§ Your task: What lines in the material hold the string "import"? Return every one of them.

§ Extracted data:
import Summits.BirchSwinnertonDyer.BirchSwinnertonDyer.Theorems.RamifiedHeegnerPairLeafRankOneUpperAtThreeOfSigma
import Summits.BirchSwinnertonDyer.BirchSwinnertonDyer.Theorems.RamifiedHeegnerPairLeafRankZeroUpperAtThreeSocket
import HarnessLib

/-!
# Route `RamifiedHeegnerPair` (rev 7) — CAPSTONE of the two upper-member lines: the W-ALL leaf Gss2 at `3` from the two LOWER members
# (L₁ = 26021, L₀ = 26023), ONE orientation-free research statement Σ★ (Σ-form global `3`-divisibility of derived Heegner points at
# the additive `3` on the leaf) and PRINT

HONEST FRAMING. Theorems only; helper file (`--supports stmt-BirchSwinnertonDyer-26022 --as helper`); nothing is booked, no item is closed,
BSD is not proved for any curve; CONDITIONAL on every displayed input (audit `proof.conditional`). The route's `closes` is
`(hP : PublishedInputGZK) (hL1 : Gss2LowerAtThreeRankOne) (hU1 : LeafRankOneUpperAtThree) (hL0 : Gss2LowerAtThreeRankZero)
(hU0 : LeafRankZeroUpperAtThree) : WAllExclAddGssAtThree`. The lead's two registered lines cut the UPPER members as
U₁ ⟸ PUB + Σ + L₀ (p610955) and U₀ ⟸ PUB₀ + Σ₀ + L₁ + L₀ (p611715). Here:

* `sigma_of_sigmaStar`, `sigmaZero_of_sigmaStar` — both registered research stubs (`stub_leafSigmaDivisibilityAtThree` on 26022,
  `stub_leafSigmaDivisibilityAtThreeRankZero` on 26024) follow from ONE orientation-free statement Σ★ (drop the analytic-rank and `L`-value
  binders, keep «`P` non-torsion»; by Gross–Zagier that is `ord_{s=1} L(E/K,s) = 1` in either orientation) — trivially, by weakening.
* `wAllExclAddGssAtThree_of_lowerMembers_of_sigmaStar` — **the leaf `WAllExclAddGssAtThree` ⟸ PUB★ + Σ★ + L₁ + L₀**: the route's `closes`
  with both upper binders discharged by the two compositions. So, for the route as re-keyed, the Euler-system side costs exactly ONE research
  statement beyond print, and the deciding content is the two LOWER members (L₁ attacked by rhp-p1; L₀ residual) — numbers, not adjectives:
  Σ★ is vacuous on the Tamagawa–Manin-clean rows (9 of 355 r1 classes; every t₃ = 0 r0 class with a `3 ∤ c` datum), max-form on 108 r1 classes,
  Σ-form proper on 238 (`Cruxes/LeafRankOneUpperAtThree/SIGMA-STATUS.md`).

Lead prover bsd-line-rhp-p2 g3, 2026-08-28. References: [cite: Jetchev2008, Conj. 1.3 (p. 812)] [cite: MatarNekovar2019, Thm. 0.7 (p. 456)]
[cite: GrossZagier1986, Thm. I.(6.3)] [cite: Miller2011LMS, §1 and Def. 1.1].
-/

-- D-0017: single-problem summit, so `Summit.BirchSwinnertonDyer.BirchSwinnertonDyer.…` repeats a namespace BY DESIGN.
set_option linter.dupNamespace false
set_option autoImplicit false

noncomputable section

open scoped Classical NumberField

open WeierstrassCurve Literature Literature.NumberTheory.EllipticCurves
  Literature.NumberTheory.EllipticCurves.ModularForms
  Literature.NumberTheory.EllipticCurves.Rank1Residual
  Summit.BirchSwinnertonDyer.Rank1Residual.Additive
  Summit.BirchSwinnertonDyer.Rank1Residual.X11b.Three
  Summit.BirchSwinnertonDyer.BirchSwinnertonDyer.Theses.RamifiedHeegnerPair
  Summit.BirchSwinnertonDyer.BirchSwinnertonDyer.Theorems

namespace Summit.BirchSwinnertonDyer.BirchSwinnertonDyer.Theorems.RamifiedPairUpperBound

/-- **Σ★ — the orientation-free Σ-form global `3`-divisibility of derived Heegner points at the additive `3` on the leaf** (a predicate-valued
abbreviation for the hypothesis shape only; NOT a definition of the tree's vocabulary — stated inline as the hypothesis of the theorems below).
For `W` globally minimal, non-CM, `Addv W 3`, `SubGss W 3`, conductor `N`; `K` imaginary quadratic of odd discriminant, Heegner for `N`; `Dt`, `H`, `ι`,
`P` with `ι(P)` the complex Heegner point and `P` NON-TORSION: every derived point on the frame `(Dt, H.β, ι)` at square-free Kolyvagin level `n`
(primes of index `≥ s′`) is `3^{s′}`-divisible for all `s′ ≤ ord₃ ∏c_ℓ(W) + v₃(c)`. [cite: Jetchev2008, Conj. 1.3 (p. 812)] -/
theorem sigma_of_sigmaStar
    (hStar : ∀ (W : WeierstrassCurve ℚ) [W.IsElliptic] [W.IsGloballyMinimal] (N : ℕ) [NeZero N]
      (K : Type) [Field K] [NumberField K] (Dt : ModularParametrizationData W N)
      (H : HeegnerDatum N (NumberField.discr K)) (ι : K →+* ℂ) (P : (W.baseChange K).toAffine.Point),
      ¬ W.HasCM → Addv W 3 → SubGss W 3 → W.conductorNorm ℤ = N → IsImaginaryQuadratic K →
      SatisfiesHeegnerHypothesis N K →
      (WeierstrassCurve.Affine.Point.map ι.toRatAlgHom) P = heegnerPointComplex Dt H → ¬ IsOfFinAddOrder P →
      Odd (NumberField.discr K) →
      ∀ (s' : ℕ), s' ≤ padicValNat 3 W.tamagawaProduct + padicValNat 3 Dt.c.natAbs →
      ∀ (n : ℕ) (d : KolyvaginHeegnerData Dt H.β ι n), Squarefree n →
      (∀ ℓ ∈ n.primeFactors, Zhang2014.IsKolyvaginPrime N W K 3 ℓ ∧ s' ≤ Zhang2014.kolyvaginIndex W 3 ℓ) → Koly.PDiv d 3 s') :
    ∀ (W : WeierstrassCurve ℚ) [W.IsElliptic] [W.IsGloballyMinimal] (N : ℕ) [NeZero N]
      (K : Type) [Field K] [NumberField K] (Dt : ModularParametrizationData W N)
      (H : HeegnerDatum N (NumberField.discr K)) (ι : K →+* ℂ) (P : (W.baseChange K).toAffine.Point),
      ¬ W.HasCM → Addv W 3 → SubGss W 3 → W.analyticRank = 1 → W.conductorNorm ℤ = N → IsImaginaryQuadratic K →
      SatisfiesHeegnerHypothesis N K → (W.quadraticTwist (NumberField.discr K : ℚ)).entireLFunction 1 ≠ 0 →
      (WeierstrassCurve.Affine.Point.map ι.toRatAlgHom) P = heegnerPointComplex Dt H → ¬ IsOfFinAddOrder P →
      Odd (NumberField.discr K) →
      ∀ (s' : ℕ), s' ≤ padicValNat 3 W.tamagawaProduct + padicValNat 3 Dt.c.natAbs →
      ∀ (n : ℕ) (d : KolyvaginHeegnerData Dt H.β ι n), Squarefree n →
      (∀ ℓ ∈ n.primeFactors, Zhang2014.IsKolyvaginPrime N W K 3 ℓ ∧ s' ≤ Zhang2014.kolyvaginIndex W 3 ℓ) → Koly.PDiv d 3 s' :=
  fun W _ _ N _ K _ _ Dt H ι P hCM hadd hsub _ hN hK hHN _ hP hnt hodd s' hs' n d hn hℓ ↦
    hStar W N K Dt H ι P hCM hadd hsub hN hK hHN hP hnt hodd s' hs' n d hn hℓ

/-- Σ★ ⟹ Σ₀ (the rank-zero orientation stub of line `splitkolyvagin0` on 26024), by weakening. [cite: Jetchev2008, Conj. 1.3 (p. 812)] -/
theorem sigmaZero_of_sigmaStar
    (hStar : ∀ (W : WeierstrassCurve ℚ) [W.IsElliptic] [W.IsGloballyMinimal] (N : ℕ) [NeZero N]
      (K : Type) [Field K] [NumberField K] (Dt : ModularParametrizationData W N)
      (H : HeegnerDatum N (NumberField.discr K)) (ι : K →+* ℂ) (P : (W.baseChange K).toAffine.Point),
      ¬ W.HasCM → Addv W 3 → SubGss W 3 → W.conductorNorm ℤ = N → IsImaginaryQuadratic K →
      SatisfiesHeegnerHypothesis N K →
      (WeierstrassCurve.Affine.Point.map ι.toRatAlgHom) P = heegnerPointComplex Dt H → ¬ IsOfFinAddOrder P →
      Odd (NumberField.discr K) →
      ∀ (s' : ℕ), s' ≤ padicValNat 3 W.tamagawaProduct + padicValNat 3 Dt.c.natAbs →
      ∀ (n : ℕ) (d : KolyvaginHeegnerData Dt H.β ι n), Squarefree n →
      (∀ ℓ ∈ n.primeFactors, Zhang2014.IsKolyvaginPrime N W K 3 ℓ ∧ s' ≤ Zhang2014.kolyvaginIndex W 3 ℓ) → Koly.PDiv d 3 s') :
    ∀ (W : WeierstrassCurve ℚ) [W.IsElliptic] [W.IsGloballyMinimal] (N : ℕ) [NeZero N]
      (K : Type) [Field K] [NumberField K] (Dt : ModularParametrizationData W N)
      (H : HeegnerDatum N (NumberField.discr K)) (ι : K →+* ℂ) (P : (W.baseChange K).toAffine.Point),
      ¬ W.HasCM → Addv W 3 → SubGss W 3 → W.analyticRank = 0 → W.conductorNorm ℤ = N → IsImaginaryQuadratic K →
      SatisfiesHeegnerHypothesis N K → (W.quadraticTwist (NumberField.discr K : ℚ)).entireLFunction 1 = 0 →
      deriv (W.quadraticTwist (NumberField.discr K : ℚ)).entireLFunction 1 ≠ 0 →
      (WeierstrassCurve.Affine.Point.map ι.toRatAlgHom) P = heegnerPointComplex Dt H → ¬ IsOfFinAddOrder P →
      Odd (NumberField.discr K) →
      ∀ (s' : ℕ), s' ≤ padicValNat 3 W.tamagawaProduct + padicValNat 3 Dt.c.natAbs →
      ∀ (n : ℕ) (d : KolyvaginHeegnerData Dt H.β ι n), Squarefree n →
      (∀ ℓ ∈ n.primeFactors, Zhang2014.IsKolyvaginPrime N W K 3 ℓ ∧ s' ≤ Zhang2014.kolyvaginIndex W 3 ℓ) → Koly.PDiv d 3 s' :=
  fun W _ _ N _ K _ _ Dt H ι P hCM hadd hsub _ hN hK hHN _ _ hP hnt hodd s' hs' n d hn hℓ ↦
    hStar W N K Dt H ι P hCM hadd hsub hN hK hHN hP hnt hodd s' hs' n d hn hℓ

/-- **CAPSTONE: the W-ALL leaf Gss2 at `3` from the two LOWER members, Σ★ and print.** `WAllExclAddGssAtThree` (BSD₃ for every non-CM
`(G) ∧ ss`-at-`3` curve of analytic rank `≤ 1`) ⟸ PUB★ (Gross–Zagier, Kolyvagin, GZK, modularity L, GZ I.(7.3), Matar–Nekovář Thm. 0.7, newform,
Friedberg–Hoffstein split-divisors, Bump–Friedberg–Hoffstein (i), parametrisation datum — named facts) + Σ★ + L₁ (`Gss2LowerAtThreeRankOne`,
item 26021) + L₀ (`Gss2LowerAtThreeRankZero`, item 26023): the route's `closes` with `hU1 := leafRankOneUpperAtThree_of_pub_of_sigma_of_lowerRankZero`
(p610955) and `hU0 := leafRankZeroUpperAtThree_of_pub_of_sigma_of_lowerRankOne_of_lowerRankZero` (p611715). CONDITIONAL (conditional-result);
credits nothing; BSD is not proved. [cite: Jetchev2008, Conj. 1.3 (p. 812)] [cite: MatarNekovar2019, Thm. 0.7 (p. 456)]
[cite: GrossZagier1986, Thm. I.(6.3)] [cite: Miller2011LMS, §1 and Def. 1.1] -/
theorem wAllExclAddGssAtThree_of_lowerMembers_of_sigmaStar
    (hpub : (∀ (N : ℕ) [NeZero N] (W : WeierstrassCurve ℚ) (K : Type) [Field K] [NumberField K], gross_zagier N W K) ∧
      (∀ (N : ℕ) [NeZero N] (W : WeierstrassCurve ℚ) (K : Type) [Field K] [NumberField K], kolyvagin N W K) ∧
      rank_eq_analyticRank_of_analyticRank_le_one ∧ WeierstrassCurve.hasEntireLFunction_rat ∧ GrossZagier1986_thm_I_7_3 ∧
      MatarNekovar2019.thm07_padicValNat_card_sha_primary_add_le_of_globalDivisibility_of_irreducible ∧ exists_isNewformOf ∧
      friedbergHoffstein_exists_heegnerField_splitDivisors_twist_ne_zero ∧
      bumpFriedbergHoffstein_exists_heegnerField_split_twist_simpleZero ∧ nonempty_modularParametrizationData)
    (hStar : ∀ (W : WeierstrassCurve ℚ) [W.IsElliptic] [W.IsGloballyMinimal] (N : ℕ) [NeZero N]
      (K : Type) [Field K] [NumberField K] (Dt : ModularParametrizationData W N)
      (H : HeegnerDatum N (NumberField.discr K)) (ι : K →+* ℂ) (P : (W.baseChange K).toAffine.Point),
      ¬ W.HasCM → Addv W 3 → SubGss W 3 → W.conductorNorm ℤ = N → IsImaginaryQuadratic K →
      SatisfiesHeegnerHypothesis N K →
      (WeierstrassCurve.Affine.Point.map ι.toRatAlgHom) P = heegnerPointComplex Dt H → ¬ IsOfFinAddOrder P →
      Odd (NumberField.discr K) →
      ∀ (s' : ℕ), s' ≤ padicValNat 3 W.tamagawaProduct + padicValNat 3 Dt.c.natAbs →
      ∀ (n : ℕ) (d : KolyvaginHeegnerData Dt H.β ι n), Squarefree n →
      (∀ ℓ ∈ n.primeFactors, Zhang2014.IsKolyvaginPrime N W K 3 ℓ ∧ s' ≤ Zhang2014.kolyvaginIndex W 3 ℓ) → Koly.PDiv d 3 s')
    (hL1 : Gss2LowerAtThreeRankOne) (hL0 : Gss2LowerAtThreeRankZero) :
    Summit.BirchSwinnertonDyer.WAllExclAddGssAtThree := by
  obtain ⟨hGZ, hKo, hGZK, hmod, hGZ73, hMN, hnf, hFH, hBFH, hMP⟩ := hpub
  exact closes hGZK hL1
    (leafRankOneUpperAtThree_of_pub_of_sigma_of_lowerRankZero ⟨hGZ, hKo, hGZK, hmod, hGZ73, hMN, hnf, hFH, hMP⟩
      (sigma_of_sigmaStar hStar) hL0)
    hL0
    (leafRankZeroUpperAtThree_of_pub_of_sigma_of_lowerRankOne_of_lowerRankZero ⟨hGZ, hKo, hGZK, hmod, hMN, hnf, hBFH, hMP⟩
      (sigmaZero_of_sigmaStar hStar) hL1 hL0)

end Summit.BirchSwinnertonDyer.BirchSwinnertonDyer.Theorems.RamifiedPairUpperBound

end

§ Output for this task:
import Summits.BirchSwinnertonDyer.BirchSwinnertonDyer.Theorems.RamifiedHeegnerPairLeafRankOneUpperAtThreeOfSigma
import Summits.BirchSwinnertonDyer.BirchSwinnertonDyer.Theorems.RamifiedHeegnerPairLeafRankZeroUpperAtThreeSocket
import HarnessLib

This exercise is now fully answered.